Assignment: Check every line of the listing below for "item", and report how many lines have it, as a number with nothing more.
BEGIN
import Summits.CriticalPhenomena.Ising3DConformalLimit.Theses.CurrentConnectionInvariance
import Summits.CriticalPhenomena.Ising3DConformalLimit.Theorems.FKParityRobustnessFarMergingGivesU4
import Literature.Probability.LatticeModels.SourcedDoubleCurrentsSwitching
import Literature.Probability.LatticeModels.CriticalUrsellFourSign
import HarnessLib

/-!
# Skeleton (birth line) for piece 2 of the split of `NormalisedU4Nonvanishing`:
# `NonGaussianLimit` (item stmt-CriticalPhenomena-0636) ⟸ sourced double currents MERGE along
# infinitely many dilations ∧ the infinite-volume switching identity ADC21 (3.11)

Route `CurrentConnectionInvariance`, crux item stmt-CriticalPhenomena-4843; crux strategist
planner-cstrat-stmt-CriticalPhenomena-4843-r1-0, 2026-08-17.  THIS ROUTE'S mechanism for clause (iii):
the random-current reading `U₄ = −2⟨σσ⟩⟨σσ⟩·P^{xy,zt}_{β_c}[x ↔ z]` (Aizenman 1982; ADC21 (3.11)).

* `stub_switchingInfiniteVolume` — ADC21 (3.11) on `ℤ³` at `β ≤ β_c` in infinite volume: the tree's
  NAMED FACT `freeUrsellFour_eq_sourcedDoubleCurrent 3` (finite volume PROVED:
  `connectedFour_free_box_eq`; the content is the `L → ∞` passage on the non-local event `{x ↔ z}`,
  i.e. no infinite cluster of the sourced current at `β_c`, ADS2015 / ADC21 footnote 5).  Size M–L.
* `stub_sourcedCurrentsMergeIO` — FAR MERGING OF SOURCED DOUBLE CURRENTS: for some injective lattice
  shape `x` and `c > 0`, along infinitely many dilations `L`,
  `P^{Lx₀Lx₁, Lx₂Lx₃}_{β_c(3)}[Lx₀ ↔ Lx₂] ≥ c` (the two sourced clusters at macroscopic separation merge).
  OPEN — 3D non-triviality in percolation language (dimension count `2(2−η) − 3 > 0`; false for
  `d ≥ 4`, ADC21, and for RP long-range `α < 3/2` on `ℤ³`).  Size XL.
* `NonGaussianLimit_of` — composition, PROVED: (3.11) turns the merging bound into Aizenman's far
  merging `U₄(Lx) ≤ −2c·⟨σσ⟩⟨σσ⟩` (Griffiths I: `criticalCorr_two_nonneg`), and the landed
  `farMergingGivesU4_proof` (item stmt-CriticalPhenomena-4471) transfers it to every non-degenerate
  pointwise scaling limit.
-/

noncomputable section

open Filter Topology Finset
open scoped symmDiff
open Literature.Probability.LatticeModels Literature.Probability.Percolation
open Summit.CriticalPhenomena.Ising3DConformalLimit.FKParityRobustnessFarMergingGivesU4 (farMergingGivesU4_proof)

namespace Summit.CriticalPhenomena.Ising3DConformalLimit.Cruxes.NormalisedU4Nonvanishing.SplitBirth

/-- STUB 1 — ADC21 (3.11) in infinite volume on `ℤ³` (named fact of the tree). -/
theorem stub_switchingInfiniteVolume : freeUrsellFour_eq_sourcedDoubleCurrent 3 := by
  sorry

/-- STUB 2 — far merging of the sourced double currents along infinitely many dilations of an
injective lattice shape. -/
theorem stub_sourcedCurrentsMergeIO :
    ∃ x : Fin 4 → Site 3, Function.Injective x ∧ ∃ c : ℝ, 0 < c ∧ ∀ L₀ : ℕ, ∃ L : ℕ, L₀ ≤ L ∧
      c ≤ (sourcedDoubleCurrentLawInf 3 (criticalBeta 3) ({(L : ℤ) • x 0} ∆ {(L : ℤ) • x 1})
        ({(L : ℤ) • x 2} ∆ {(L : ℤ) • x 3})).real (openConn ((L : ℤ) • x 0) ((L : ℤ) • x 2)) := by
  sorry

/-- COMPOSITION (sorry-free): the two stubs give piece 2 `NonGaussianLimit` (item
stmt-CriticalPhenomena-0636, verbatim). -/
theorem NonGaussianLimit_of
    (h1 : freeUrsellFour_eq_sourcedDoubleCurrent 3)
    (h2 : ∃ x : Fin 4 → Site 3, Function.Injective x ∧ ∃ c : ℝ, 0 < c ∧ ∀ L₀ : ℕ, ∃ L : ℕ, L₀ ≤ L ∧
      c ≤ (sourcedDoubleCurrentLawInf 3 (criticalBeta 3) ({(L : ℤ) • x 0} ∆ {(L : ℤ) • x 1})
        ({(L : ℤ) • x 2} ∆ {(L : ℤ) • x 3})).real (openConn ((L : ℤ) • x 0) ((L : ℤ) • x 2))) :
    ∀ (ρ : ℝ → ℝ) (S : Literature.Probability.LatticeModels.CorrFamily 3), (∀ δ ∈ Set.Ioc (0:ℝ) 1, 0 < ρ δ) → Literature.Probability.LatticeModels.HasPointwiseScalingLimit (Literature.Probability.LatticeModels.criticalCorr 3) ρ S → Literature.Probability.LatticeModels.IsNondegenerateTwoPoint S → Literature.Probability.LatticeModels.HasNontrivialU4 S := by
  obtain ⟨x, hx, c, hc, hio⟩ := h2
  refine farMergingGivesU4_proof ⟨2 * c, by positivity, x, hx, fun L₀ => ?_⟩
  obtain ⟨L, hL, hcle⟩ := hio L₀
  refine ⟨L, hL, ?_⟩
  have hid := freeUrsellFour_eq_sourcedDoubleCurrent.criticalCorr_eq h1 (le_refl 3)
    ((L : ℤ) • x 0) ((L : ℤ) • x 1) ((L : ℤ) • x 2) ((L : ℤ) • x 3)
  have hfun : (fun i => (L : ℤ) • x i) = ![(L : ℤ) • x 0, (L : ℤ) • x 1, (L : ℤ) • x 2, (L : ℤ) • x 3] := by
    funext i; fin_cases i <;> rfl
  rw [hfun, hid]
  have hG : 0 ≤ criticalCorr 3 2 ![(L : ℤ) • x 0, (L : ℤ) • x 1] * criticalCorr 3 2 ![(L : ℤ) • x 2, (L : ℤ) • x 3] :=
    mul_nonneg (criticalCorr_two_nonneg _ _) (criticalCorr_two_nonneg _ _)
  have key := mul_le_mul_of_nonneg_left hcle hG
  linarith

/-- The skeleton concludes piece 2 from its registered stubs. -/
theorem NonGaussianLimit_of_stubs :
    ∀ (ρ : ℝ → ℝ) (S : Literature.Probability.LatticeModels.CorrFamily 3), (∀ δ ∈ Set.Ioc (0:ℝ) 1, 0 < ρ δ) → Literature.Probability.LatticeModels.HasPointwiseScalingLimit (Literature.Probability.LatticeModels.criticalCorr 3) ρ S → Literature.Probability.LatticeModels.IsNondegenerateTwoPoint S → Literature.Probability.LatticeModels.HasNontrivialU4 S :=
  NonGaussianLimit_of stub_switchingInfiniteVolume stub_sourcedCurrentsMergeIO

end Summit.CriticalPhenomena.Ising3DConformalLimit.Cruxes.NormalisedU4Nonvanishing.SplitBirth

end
END
Problem solution: 4